What the exercise asks »
Find and copy each line of the records where the string "time" shows up.

Collected data:
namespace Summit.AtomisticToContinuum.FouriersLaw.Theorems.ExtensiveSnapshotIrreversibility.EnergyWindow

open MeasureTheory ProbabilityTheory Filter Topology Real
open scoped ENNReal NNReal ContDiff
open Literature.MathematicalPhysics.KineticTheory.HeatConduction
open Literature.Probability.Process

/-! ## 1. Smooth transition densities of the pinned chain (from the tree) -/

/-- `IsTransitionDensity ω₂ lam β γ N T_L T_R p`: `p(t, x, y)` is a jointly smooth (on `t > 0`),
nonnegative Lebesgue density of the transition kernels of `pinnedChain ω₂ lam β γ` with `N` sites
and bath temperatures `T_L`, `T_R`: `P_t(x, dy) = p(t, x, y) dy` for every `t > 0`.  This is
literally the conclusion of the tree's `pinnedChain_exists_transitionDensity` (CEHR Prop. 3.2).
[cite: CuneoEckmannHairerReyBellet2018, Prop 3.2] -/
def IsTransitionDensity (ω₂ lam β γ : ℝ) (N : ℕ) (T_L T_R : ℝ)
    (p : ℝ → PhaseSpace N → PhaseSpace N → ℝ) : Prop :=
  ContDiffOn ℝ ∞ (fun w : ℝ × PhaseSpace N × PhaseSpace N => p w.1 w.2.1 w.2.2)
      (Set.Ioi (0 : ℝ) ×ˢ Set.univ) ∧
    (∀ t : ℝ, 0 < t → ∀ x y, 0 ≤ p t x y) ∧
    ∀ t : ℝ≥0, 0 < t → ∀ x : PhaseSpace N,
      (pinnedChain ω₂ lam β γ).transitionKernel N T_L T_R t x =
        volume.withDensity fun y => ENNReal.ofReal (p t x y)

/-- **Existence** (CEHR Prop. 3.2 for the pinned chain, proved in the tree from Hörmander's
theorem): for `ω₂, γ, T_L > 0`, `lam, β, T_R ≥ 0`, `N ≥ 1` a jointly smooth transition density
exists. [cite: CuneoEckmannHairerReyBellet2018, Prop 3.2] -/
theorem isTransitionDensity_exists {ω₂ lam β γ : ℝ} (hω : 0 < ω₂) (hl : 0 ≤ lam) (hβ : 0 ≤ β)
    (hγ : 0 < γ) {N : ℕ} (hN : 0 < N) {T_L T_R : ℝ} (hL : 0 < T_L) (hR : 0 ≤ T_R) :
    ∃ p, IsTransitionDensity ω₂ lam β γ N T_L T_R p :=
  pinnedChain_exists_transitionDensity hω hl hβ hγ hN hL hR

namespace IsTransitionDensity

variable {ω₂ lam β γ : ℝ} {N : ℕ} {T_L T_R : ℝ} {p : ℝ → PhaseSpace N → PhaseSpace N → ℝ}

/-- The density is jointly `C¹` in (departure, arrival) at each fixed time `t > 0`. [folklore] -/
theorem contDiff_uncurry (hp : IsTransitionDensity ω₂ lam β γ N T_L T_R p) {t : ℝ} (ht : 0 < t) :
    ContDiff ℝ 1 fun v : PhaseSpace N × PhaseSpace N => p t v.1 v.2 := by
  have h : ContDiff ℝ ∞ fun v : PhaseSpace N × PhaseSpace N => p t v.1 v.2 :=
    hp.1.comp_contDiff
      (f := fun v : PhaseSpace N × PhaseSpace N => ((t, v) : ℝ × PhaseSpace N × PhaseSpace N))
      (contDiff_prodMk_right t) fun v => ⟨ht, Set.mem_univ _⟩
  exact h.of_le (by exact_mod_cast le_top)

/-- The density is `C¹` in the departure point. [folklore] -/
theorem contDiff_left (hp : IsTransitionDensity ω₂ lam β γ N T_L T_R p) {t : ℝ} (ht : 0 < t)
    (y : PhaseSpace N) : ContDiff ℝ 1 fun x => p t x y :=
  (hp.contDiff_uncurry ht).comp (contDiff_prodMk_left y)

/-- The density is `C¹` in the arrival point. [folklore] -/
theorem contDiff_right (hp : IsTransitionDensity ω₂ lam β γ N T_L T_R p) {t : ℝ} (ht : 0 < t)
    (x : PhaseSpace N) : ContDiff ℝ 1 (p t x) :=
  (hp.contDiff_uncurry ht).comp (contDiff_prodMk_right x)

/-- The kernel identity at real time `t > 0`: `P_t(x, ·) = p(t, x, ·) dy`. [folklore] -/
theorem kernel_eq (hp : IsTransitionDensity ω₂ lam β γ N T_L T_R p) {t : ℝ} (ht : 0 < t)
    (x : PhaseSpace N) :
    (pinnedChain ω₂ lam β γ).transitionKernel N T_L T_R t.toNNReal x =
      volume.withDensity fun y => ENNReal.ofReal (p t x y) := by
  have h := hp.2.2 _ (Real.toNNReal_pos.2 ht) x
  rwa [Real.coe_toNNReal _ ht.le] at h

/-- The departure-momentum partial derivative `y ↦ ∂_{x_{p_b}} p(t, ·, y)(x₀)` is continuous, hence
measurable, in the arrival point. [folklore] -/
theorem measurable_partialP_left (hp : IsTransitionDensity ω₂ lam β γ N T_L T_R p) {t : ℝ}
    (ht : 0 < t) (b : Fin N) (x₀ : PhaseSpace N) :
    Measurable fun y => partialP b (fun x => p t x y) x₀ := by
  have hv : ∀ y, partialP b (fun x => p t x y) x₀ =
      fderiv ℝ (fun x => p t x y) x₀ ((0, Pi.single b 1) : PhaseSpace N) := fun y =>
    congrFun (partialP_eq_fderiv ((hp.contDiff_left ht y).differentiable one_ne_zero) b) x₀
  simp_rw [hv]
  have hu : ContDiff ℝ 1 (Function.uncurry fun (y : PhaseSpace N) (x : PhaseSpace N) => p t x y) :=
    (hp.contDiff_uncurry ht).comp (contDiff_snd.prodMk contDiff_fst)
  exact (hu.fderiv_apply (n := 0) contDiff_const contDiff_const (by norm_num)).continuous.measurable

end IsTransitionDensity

* * *

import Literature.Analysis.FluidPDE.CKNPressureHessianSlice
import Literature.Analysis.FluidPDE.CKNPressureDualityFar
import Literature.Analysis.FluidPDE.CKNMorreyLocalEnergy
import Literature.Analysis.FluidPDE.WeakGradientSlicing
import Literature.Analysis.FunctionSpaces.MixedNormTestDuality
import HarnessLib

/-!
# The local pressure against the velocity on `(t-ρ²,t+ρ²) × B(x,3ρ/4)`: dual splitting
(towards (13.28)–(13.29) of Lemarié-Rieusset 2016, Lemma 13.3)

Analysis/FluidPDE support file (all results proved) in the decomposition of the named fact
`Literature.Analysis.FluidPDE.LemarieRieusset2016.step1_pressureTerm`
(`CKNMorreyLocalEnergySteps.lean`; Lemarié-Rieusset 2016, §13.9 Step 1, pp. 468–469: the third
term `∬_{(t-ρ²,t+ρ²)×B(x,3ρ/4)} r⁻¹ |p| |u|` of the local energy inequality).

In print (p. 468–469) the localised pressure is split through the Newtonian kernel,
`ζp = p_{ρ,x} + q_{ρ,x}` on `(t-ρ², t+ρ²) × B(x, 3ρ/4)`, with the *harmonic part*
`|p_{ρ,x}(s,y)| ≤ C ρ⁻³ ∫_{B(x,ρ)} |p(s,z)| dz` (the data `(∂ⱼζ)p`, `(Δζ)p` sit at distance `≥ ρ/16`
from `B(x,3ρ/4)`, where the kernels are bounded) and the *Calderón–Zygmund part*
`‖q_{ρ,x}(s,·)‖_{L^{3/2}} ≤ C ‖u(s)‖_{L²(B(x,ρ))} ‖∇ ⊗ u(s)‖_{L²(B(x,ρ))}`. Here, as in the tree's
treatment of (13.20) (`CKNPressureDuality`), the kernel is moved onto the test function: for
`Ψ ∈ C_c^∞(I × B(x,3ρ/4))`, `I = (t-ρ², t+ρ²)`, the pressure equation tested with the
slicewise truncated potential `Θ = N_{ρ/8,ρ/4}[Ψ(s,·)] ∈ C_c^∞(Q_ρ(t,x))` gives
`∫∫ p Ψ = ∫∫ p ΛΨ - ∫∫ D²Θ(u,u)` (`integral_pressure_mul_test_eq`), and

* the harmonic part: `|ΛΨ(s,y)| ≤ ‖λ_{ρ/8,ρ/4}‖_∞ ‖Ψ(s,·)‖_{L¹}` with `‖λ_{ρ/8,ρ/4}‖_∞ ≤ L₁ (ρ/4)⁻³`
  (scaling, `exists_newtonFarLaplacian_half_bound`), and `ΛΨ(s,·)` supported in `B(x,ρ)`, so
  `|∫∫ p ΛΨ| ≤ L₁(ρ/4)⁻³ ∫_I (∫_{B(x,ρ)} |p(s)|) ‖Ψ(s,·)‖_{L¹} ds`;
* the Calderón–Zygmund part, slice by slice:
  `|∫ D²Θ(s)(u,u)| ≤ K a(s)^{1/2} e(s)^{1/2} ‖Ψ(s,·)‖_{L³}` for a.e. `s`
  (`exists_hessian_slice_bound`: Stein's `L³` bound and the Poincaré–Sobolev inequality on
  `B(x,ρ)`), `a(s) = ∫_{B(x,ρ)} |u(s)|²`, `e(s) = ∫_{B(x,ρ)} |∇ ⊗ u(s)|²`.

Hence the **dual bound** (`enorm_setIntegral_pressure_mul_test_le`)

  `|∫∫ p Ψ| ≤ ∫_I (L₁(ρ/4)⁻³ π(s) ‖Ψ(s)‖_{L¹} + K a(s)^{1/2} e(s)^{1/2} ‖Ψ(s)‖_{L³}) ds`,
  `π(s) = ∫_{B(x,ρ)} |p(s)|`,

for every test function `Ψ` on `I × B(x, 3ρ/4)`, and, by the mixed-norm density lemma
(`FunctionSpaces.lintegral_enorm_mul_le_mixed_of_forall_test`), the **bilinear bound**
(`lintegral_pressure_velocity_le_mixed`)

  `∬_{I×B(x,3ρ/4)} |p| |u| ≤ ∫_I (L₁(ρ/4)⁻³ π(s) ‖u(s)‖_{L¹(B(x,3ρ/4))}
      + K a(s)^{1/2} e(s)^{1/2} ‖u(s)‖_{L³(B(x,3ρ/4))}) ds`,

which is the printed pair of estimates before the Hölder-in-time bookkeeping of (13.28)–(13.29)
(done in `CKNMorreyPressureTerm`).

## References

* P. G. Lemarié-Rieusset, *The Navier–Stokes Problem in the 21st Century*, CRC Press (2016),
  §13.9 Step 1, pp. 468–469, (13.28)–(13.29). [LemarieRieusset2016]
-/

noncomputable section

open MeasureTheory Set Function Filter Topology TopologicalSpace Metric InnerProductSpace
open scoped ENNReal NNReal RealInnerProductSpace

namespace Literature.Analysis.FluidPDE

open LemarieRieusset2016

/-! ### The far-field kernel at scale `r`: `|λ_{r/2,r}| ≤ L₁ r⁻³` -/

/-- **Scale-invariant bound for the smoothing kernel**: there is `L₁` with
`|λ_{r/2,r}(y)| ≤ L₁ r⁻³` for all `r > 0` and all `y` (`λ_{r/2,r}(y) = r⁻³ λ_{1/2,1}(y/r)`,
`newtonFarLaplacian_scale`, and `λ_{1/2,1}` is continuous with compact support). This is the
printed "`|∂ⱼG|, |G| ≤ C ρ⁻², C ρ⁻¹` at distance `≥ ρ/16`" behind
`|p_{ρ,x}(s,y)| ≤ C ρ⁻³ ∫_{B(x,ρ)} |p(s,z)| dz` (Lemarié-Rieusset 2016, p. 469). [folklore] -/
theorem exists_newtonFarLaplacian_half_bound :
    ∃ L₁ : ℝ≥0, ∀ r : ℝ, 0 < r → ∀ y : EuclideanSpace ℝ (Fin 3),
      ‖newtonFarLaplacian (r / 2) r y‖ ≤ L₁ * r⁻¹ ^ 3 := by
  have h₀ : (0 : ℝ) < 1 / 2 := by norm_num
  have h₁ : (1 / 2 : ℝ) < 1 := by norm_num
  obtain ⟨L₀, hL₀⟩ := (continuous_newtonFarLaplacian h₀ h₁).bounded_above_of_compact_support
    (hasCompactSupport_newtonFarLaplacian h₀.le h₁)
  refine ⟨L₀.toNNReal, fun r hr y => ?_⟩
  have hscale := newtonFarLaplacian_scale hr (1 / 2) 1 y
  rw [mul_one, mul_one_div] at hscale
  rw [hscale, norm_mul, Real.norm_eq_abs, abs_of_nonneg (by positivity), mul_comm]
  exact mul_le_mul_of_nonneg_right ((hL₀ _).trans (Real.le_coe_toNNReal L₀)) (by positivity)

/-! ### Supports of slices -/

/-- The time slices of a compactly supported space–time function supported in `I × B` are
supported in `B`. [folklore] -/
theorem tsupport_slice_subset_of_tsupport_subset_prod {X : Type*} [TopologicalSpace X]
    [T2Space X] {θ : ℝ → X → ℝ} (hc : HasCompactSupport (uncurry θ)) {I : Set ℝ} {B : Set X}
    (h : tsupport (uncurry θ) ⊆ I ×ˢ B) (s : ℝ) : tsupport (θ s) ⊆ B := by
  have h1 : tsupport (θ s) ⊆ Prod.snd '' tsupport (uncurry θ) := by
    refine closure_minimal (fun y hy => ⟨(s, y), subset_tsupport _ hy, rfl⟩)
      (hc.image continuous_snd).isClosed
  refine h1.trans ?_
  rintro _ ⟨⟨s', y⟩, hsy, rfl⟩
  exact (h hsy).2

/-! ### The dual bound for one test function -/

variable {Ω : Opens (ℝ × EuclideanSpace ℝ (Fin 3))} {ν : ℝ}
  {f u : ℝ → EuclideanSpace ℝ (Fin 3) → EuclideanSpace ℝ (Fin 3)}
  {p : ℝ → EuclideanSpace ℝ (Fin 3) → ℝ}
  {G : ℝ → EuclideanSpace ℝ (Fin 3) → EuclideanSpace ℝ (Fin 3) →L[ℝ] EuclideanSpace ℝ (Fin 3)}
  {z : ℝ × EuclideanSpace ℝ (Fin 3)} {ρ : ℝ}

==

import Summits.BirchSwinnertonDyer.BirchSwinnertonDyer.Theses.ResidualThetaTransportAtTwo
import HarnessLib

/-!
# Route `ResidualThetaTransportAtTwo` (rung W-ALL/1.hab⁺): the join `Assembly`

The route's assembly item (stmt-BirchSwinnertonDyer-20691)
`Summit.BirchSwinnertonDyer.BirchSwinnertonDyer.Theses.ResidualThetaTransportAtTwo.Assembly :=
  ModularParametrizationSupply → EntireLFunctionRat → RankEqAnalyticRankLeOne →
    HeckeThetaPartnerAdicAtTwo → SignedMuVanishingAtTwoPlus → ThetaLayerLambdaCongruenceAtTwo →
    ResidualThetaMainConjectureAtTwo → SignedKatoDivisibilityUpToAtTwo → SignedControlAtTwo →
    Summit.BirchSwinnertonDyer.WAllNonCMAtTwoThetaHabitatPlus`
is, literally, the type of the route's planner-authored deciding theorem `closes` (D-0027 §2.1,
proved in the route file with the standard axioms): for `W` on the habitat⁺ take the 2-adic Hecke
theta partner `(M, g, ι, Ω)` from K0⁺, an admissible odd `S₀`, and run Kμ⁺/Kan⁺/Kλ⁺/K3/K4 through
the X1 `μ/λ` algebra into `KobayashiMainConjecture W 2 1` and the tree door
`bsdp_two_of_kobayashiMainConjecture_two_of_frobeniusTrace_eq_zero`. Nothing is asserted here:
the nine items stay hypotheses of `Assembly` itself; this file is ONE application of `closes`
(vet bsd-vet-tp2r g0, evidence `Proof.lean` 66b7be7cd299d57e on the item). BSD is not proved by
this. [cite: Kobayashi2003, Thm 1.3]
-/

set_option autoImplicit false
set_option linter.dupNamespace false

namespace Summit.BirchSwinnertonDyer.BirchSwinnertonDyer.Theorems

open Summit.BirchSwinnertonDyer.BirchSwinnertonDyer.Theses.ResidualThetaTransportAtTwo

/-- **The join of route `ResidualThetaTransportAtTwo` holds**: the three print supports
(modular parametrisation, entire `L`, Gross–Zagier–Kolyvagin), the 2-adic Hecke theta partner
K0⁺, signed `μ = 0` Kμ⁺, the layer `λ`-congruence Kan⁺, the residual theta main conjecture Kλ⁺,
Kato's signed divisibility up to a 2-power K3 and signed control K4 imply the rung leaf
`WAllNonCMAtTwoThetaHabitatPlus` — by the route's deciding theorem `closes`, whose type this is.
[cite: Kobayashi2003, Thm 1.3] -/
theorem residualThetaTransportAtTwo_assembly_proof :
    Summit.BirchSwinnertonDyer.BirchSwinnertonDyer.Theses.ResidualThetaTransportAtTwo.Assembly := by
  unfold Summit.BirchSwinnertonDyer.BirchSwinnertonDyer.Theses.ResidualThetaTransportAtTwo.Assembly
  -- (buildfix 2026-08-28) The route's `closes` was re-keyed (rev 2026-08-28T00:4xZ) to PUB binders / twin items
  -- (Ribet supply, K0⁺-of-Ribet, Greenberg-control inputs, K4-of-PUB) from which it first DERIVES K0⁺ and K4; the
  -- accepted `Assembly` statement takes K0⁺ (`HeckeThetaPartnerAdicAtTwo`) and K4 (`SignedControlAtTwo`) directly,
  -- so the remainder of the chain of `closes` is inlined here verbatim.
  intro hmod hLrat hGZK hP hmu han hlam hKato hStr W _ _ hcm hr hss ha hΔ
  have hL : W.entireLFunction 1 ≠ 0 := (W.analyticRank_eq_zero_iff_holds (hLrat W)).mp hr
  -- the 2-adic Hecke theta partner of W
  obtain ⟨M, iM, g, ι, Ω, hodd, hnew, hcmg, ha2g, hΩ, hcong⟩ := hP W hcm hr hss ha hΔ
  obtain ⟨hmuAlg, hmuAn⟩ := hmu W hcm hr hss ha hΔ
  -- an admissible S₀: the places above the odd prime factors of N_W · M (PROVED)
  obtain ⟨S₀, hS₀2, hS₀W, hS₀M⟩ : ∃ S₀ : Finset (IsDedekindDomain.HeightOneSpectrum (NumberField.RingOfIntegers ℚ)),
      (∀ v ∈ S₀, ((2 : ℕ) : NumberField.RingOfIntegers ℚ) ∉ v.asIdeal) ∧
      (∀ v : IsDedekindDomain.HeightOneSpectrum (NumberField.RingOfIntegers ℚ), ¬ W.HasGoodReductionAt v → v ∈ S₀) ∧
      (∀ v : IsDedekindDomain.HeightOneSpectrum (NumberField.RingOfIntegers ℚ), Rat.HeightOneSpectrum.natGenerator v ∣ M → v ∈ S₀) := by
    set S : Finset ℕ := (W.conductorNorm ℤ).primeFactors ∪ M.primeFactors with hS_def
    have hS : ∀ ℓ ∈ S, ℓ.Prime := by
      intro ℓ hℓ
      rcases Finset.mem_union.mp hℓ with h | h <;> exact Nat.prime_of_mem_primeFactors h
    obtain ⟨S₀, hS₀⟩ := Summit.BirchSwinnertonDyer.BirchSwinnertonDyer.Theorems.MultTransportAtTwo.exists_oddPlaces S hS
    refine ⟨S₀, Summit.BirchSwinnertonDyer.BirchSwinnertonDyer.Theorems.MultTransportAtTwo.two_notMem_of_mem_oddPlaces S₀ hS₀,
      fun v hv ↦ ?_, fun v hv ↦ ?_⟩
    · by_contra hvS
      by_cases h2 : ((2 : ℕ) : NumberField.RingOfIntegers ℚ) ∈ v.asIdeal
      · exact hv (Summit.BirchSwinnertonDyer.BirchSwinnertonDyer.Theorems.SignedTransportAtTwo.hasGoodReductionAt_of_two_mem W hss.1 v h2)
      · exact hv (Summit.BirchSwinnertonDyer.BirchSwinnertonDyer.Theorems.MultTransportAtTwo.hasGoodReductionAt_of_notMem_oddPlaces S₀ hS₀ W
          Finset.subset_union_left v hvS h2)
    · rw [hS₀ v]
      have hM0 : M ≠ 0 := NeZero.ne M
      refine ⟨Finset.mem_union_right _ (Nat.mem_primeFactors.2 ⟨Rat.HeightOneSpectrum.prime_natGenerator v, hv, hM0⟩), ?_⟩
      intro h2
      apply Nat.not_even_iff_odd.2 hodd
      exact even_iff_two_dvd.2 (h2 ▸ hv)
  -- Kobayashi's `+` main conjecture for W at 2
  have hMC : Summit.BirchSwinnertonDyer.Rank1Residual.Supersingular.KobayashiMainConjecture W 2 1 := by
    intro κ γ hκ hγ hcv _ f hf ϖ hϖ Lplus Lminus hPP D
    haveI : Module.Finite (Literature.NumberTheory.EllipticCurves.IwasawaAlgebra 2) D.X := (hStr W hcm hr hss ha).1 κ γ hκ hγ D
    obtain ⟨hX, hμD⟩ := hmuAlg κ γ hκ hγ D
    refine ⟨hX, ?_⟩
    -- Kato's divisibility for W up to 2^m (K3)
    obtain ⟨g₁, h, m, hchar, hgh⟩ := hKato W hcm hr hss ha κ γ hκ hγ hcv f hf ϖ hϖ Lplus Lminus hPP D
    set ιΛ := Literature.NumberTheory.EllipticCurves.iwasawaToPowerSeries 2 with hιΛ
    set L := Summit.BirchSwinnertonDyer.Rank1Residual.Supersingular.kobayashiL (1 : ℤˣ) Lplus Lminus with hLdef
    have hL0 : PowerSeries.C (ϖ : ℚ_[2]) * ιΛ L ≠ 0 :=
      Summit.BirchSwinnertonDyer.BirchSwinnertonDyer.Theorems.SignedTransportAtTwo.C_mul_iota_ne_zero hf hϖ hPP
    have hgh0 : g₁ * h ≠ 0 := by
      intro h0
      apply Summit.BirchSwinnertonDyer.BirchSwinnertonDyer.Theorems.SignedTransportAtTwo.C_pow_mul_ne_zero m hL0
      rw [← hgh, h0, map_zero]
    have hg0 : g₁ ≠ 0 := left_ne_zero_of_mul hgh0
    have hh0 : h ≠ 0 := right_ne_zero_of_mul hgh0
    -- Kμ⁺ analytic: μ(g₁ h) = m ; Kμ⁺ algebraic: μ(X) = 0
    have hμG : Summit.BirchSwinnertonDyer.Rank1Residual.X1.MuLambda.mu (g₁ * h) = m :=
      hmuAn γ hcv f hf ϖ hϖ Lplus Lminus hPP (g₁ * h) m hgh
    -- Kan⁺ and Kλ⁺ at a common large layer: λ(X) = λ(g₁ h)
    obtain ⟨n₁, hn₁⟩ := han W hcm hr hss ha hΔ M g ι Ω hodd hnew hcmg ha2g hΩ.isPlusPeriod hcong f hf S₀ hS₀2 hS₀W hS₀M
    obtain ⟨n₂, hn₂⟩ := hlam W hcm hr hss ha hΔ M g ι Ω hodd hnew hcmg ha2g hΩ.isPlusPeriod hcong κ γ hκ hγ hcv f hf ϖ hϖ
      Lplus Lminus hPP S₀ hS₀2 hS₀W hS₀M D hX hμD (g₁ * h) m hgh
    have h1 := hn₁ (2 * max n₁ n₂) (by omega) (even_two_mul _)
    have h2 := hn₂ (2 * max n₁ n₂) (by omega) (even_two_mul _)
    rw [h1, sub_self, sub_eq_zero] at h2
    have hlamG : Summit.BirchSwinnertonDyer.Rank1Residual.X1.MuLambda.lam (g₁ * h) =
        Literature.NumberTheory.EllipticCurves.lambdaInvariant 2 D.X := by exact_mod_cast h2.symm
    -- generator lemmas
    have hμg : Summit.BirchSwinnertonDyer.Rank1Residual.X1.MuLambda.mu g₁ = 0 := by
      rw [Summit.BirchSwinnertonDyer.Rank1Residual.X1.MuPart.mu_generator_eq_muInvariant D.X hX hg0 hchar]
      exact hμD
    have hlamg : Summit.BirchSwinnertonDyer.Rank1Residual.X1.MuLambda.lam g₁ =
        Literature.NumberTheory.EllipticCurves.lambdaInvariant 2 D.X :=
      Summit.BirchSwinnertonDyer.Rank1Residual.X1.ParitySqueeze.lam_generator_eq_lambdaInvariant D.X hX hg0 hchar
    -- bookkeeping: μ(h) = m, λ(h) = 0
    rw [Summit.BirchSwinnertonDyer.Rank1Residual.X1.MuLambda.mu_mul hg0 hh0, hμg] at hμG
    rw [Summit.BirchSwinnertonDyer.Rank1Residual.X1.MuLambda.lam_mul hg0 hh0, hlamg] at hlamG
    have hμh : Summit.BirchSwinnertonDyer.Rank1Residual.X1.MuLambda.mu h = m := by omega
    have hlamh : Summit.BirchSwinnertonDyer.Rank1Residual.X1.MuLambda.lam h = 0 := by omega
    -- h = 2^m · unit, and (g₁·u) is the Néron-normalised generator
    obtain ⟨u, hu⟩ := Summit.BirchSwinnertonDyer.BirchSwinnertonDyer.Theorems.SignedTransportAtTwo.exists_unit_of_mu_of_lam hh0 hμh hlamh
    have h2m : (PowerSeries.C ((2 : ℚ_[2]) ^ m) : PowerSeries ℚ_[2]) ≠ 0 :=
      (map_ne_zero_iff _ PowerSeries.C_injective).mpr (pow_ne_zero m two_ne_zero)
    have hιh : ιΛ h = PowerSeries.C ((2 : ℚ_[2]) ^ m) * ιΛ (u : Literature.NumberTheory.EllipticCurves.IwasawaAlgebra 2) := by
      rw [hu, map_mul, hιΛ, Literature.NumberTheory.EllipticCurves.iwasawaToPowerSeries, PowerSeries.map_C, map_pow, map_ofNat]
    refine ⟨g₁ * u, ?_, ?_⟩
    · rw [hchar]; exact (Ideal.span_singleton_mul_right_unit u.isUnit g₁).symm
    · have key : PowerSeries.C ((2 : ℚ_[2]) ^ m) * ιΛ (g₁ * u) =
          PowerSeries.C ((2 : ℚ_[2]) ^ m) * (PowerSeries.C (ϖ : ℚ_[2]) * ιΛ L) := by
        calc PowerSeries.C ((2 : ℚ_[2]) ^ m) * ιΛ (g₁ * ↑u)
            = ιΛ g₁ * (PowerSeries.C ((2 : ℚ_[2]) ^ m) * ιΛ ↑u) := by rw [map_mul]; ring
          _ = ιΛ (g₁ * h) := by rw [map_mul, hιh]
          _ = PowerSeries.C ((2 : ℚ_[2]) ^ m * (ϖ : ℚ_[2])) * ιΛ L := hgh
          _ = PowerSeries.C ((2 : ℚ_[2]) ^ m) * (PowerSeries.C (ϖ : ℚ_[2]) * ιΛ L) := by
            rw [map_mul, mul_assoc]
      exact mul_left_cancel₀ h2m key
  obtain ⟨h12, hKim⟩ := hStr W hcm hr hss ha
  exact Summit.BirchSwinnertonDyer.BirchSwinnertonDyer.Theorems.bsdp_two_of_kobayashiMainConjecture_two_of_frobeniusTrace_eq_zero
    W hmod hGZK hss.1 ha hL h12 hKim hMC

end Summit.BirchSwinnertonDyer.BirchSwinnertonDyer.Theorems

Expected answer »
/-- The density is jointly `C¹` in (departure, arrival) at each fixed time `t > 0`. [folklore] -/
/-- The kernel identity at real time `t > 0`: `P_t(x, ·) = p(t, x, ·) dy`. [folklore] -/
which is the printed pair of estimates before the Hölder-in-time bookkeeping of (13.28)–(13.29)
/-- The time slices of a compactly supported space–time function supported in `I × B` are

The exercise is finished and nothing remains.